TASK TO CARRY OUT: Report back every line from the entries below in which the word "hred" occurs.

RECORD SET:
++++++++++++++++++++
import Mathlib
import Summits.Ventures.PercRepro2.SwOutMixedArmsBaseEdgeMap

/-!
# The several-arms base: the edge-set forms of the hull formulas (G2′) (blind cell PercRepro2,
night-4 g20, 2026-08-27; proofs/NIGHT4-G20.md §4′)

At a point without red-side leak the red edges of the red cluster of `h` are exactly the red
classes of the abstract red set (`redEdges_mixedRealR`), and at a point without blue-side leak the
blue edges of the blue cluster are the red classes of the abstract blue set
(`blueEdges_mixedRealR`, by duality: the dual base has the same red classes,
`redClassR_dualMixedR`).  These are the hypotheses `hR` / `hB` of the transfer
`card_le_of_mixedArms_edges`.  The single-arm twin is `SwOutMixedCoreEdges`.
-/

namespace Summit.Ventures.PercRepro2

namespace MixedArms

open Hull LocRows

variable {V : Type*} {E : Type*}

open scoped Classical

section RedEdges

variable {ends : E → Sym2 V} {σ : Config E} {h u : V} {ι ρ ν κ : Type*} {U : ι → Set V}
  {p : ρ → V} {Ah : ν → Set V} {arm : ν → ρ} {F : κ → Set V}
  (hb : MixedBaseR ends σ h u U p Ah arm F)
include hb

/-- An edge inside `U j ∪ {h, u}` touches `U j`. -/
lemma MixedBaseR.touches_U_of_within' {j : ι} {e : E} (he : e ∈ within ends (U j ∪ {h, u})) :
    e ∈ touches ends (U j) := by
  obtain ⟨x, hx, y, hy, hxy⟩ := he
  rcases hx with hx | hx
  · exact ⟨x, hx, y, hxy⟩
  rcases hy with hy | hy
  · exact ⟨y, hy, x, ends_swap hxy⟩
  exfalso
  simp only [Set.mem_insert_iff, Set.mem_singleton_iff] at hx hy
  rcases hx with rfl | rfl <;> rcases hy with rfl | rfl
  · exact hb.loop_h e hxy
  · exact hb.no_hu e hxy
  · exact hb.no_hu e (ends_swap hxy)
  · exact hb.loop_u e hxy

/-- A vertex of `U j ∪ {h, u}` is in the predicted red cluster when `U j` is red. -/
lemma MixedBaseR.mem_redSetR_of_mem_U_h_u {q : PtR ι ρ ν κ} {j : ι} (hj : q.1 j = true) {x : V}
    (hx : x ∈ U j ∪ {h, u}) : x ∈ redSetR h u U p Ah F q := by
  rcases hx with hx | hx
  · exact (hb.mem_redSetR_U hx).2 hj
  · simp only [Set.mem_insert_iff, Set.mem_singleton_iff] at hx
    rcases hx with rfl | rfl
    · rw [mem_redSetR_iff]
      exact Or.inl rfl
    · exact hb.mem_redSetR_u.2 ⟨j, hj⟩

/-- A vertex of `Ah i ∪ {h}` is in the predicted red cluster when the piece is red. -/
lemma MixedBaseR.mem_redSetR_of_mem_Ah_h {q : PtR ι ρ ν κ} {i : ν} (hi : q.2.1 i = true) {x : V}
    (hx : x ∈ Ah i ∪ {h}) : x ∈ redSetR h u U p Ah F q := by
  rcases hx with hx | hx
  · exact (hb.mem_redSetR_Ah hx).2 hi
  · rw [Set.mem_singleton_iff] at hx
    rw [hx, mem_redSetR_iff]
    exact Or.inl rfl

/-- A vertex of `F k ∪ {h}` is in the predicted red cluster when `F k` is red. -/
lemma MixedBaseR.mem_redSetR_of_mem_F_h {q : PtR ι ρ ν κ} {k : κ} (hk : q.2.2.2.2 k = true)
    {x : V} (hx : x ∈ F k ∪ {h}) : x ∈ redSetR h u U p Ah F q := by
  rcases hx with hx | hx
  · exact (hb.mem_redSetR_F hx).2 hk
  · rw [Set.mem_singleton_iff] at hx
    rw [hx, mem_redSetR_iff]
    exact Or.inl rfl

/-- **The red edge-set form of the hull formula**: at a point without red-side leak, the red edges
of the red cluster of `h` are exactly the red classes of the abstract red set (assuming an edge
between `u` and every dropped vertex). -/
theorem MixedBaseR.redEdges_mixedRealR (hup : ∀ r, ∃ e, ends e = s(u, p r)) {q : PtR ι ρ ν κ}
    (hq : ¬ LeakRR arm q) :
    redEdges ends (mixedRealR ends u U p Ah F σ q) h = φR ends σ h u U p Ah F (ER q) := by
  ext e
  rw [mem_redEdges, hb.cluster_mixedRealR hup hq, mem_φR]
  constructor
  · rintro ⟨hred, x, hx, y, hy, hxy⟩
    rw [mem_redSetR_iff] at hx
    rcases hx with rfl | ⟨j, hj, hx⟩ | ⟨rfl, hs⟩ | ⟨r, rfl, hs, huP⟩ | ⟨i, hi, hx⟩ | ⟨k, hk, hx⟩
    · -- `x = h`: the edge goes into an arm
      rcases hb.h_edges e y hxy with ⟨j, hy'⟩ | ⟨i, hy'⟩ | ⟨k, hy'⟩
      · have hj : q.1 j = true := (hb.mem_redSetR_U hy').1 hy
        refine ⟨Sum.inl j, hj, ?_⟩
        rw [redClassR_inl]
        refine ⟨?_, x, Or.inr (Or.inl rfl), y, Or.inl hy', hxy⟩
        rwa [hb.mixedRealR_apply_U ⟨y, hy', x, ends_swap hxy⟩, if_pos hj] at hred
      · have hi : q.2.1 i = true := (hb.mem_redSetR_Ah hy').1 hy
        refine ⟨Sum.inr (Sum.inr (Sum.inl i)), hi, ?_⟩
        rw [redClassR_a]
        refine ⟨?_, x, Or.inr rfl, y, Or.inl hy', hxy⟩
        rwa [hb.mixedRealR_apply_Ah ⟨y, hy', x, ends_swap hxy⟩, if_pos hi] at hred
      · have hk : q.2.2.2.2 k = true := (hb.mem_redSetR_F hy').1 hy
        refine ⟨Sum.inr (Sum.inr (Sum.inr (Sum.inr k))), hk, ?_⟩
        rw [redClassR_f]
        refine ⟨?_, x, Or.inr rfl, y, Or.inl hy', hxy⟩
        rwa [hb.mixedRealR_apply_F ⟨y, hy', x, ends_swap hxy⟩, if_pos hk] at hred
    · -- `x ∈ U j`, red
      have hσ : σ e = true := by
        rwa [hb.mixedRealR_apply_U ⟨x, hx, y, hxy⟩, if_pos hj] at hred
      refine ⟨Sum.inl j, hj, ?_⟩
      rw [redClassR_inl]
      refine ⟨hσ, x, Or.inl hx, y, ?_, hxy⟩
      rw [mem_redSetR_iff] at hy
      rcases hy with rfl | ⟨j', _, hy⟩ | ⟨rfl, _⟩ | ⟨r, rfl, _⟩ | ⟨i, _, hy⟩ | ⟨k, _, hy⟩
      · exact Or.inr (Or.inl rfl)
      · by_cases hjj : j = j'
        · subst hjj
          exact Or.inl hy
        · exact absurd hy (fun hy => hb.no_cross_UU j j' hjj e x y hxy hx hy)
      · exact Or.inr (Or.inr rfl)
      · exact absurd hx (hb.no_pU (ends_swap hxy) j)
      · exact absurd hy (fun hy => hb.no_cross_UAh j i e x y hxy hx hy)
      · exact absurd hy (fun hy => hb.no_cross_UF j k e x y hxy hx hy)
    · -- `x = u`: the edge goes into a u-arm or to a dropped vertex
      rcases hb.u_edges e y hxy with ⟨j, hy'⟩ | ⟨r, rfl⟩
      · have hj : q.1 j = true := (hb.mem_redSetR_U hy').1 hy
        refine ⟨Sum.inl j, hj, ?_⟩
        rw [redClassR_inl]
        refine ⟨?_, x, Or.inr (Or.inr rfl), y, Or.inl hy', hxy⟩
        rwa [hb.mixedRealR_apply_U ⟨y, hy', x, ends_swap hxy⟩, if_pos hj] at hred
      · have huP : q.2.2.1 r = true := (hb.mem_redSetR_p.1 hy).2
        refine ⟨Sum.inr (Sum.inr (Sum.inr (Sum.inl r))), ⟨hs, huP⟩, ?_⟩
        rw [redClassR_p]
        exact hxy
    · -- `x = p r`: the edge goes to `u`, into a piece (dead) or outside
      by_cases hyu : y = u
      · subst hyu
        refine ⟨Sum.inr (Sum.inr (Sum.inr (Sum.inl r))), ⟨hs, huP⟩, ?_⟩
        rw [redClassR_p]
        exact ends_swap hxy
      rcases hb.p_edges r e y hxy with hyu' | ⟨i, hir, hy'⟩ | ⟨hyh, hyp, hyA⟩
      · exact absurd hyu' hyu
      · -- a dead edge, blue at the base: red only if the piece is flipped, a leak
        exfalso
        by_cases hi : q.2.1 i = true
        · rw [hb.mixedRealR_apply_Ah ⟨y, hy', p r, ends_swap hxy⟩, if_pos hi,
            hb.dead_blue r e y hxy ⟨i, hy'⟩] at hred
          exact absurd hred (by decide)
        · exact hq ⟨hs, r, huP, Or.inr ⟨i, hir, by simpa using hi⟩⟩
      · exact absurd hy (not_mem_redSetR_of_out hyh hyu hyp hyA)
    · -- `x ∈ Ah i`, red
      have hσ : σ e = true := by
        rwa [hb.mixedRealR_apply_Ah ⟨x, hx, y, hxy⟩, if_pos hi] at hred
      refine ⟨Sum.inr (Sum.inr (Sum.inl i)), hi, ?_⟩
      rw [redClassR_a]
      refine ⟨hσ, x, Or.inl hx, y, ?_, hxy⟩
      rw [mem_redSetR_iff] at hy
      rcases hy with rfl | ⟨j, _, hy⟩ | ⟨rfl, _⟩ | ⟨r, rfl, _⟩ | ⟨i', _, hy⟩ | ⟨k, _, hy⟩
      · exact Or.inr rfl
      · exact absurd hx (fun hx => hb.no_cross_UAh j i e y x (ends_swap hxy) hy hx)
      · exact absurd hx (hb.no_uAh (ends_swap hxy) i)
      · exfalso
        rw [hb.dead_blue r e x (ends_swap hxy) ⟨i, hx⟩] at hσ
        exact absurd hσ (by decide)
      · by_cases hii : i = i'
        · subst hii
          exact Or.inl hy
        · exact absurd hy (fun hy => hb.no_cross_AhAh i i' hii e x y hxy hx hy)
      · exact absurd hy (fun hy => hb.no_cross_AhF i k e x y hxy hx hy)
    · -- `x ∈ F k`, red
      have hσ : σ e = true := by
        rwa [hb.mixedRealR_apply_F ⟨x, hx, y, hxy⟩, if_pos hk] at hred
      refine ⟨Sum.inr (Sum.inr (Sum.inr (Sum.inr k))), hk, ?_⟩
      rw [redClassR_f]
      refine ⟨hσ, x, Or.inl hx, y, ?_, hxy⟩
      rw [mem_redSetR_iff] at hy
      rcases hy with rfl | ⟨j, _, hy⟩ | ⟨rfl, _⟩ | ⟨r, rfl, _⟩ | ⟨i, _, hy⟩ | ⟨k', _, hy⟩
      · exact Or.inr rfl
      · exact absurd hx (fun hx => hb.no_cross_UF j k e y x (ends_swap hxy) hy hx)
      · exact absurd hx (hb.no_uF (ends_swap hxy) k)
      · exact absurd hx (hb.no_pF (ends_swap hxy) k)
      · exact absurd hx (fun hx => hb.no_cross_AhF i k e y x (ends_swap hxy) hy hx)
      · by_cases hkk : k = k'
        · subst hkk
          exact Or.inl hy
        · exact absurd hy (fun hy => hb.no_cross_FF k k' hkk e x y hxy hx hy)
  · rintro ⟨α, hα, he⟩
    rcases α with j | ⟨⟨⟩⟩ | i | r | k
    · -- a red u-arm
      have hj' : q.1 j = true := hα
      rw [redClassR_inl] at he
      obtain ⟨hσ, hw⟩ := he
      refine ⟨?_, ?_⟩
      · rw [hb.mixedRealR_apply_U (hb.touches_U_of_within' hw), if_pos hj']
        exact hσ
      · obtain ⟨x, hx, y, hy, hxy⟩ := hw
        exact ⟨x, hb.mem_redSetR_of_mem_U_h_u hj' hx, y, hb.mem_redSetR_of_mem_U_h_u hj' hy, hxy⟩
    · -- `u`: no edges of its own
      rw [redClassR_u] at he
      exact ((Set.mem_empty_iff_false e).1 he).elim
    · -- a red piece
      have hi' : q.2.1 i = true := hα
      rw [redClassR_a] at he
      obtain ⟨hσ, hw⟩ := he
      refine ⟨?_, ?_⟩
      · rw [hb.mixedRealR_apply_Ah (hb.touches_Ah_of_within hw), if_pos hi']
        exact hσ
      · obtain ⟨x, hx, y, hy, hxy⟩ := hw
        exact ⟨x, hb.mem_redSetR_of_mem_Ah_h hi' hx, y, hb.mem_redSetR_of_mem_Ah_h hi' hy, hxy⟩
    · -- the u–p edges of an attached dropped vertex, red
      have hα' : (∃ j, q.1 j = true) ∧ q.2.2.1 r = true := hα
      rw [redClassR_p] at he
      have hup' : ends e = s(u, p r) := he
      refine ⟨?_, u, hb.mem_redSetR_u.2 hα'.1, p r, hb.mem_redSetR_p.2 hα', hup'⟩
      rw [hb.mixedRealR_apply_UP he, if_pos hα'.2]
      exact hb.u_red e (p r) hup'
    · -- a red far arm
      have hk' : q.2.2.2.2 k = true := hα
      rw [redClassR_f] at he
      obtain ⟨hσ, hw⟩ := he
      refine ⟨?_, ?_⟩
      · rw [hb.mixedRealR_apply_F (hb.touches_F_of_within hw), if_pos hk']
        exact hσ
      · obtain ⟨x, hx, y, hy, hxy⟩ := hw
        exact ⟨x, hb.mem_redSetR_of_mem_F_h hk' hx, y, hb.mem_redSetR_of_mem_F_h hk' hy, hxy⟩

end RedEdges

section BlueEdges

variable {ends : E → Sym2 V} {σ : Config E} {h u : V} {ι ρ ν κ : Type*} {U : ι → Set V}
  {p : ρ → V} {Ah : ν → Set V} {arm : ν → ρ} {F : κ → Set V}
  (hb : MixedBaseR ends σ h u U p Ah arm F)
include hb

/-- The dual base has the same red classes (their edges are class edges, where the dual base agrees
with the base). -/
lemma MixedBaseR.redClassR_dualMixedR (α : AtomR ι ρ ν κ) :
    redClassR ends (dualMixedR ends u U p Ah F σ) h u U p Ah F α =
      redClassR ends σ h u U p Ah F α := by
  rcases α with j | ⟨⟨⟩⟩ | i | r | k
  · ext e
    simp only [redClassR_inl, Set.mem_setOf_eq]
    constructor
    · rintro ⟨hσ, hw⟩
      refine ⟨?_, hw⟩
      rwa [dualMixedR_apply_of_mem
        (Or.inl (Or.inl (Or.inl (Or.inl ⟨j, hb.touches_U_of_within' hw⟩))))] at hσ
    · rintro ⟨hσ, hw⟩
      refine ⟨?_, hw⟩
      rwa [dualMixedR_apply_of_mem
        (Or.inl (Or.inl (Or.inl (Or.inl ⟨j, hb.touches_U_of_within' hw⟩))))]
  · rfl
  · ext e
    simp only [redClassR_a, Set.mem_setOf_eq]
    constructor
    · rintro ⟨hσ, hw⟩
      refine ⟨?_, hw⟩
      rwa [dualMixedR_apply_of_mem
        (Or.inl (Or.inl (Or.inl (Or.inr ⟨i, hb.touches_Ah_of_within hw⟩))))] at hσ
    · rintro ⟨hσ, hw⟩
      refine ⟨?_, hw⟩
      rwa [dualMixedR_apply_of_mem
        (Or.inl (Or.inl (Or.inl (Or.inr ⟨i, hb.touches_Ah_of_within hw⟩))))]
  · rfl
  · ext e
    simp only [redClassR_f, Set.mem_setOf_eq]
    constructor
    · rintro ⟨hσ, hw⟩
      refine ⟨?_, hw⟩
      rwa [dualMixedR_apply_of_mem (Or.inr ⟨k, hb.touches_F_of_within hw⟩)] at hσ
    · rintro ⟨hσ, hw⟩
      refine ⟨?_, hw⟩
      rwa [dualMixedR_apply_of_mem (Or.inr ⟨k, hb.touches_F_of_within hw⟩)]

/-- The edge map of the dual base is the edge map of the base. -/
lemma MixedBaseR.φR_dualMixedR (S : Set (AtomR ι ρ ν κ)) :
    φR ends (dualMixedR ends u U p Ah F σ) h u U p Ah F S = φR ends σ h u U p Ah F S := by
  simp only [φR, hb.redClassR_dualMixedR]

/-- **The blue edge-set form of the hull formula**: at a point without blue-side leak, the blue
edges of the blue cluster of `h` are exactly the red classes of the abstract blue set (duality). -/
theorem MixedBaseR.blueEdges_mixedRealR (hup : ∀ r, ∃ e, ends e = s(u, p r)) {q : PtR ι ρ ν κ}
    (hq : ¬ LeakBR arm q) :
    blueEdges ends (mixedRealR ends u U p Ah F σ q) h = φR ends σ h u U p Ah F (EB q) := by
  rw [blueEdges, hb.blue_mixedRealR, hb.dual.redEdges_mixedRealR hup hq, hb.φR_dualMixedR]
  rfl

end BlueEdges

end MixedArms

end Summit.Ventures.PercRepro2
++++++++++++++++++++
TASK SOLUTION:
  · rintro ⟨hred, x, hx, y, hy, hxy⟩
        rwa [hb.mixedRealR_apply_U ⟨y, hy', x, ends_swap hxy⟩, if_pos hj] at hred
        rwa [hb.mixedRealR_apply_Ah ⟨y, hy', x, ends_swap hxy⟩, if_pos hi] at hred
        rwa [hb.mixedRealR_apply_F ⟨y, hy', x, ends_swap hxy⟩, if_pos hk] at hred
        rwa [hb.mixedRealR_apply_U ⟨x, hx, y, hxy⟩, if_pos hj] at hred
        rwa [hb.mixedRealR_apply_U ⟨y, hy', x, ends_swap hxy⟩, if_pos hj] at hred
            hb.dead_blue r e y hxy ⟨i, hy'⟩] at hred
          exact absurd hred (by decide)
        rwa [hb.mixedRealR_apply_Ah ⟨x, hx, y, hxy⟩, if_pos hi] at hred
        rwa [hb.mixedRealR_apply_F ⟨x, hx, y, hxy⟩, if_pos hk] at hred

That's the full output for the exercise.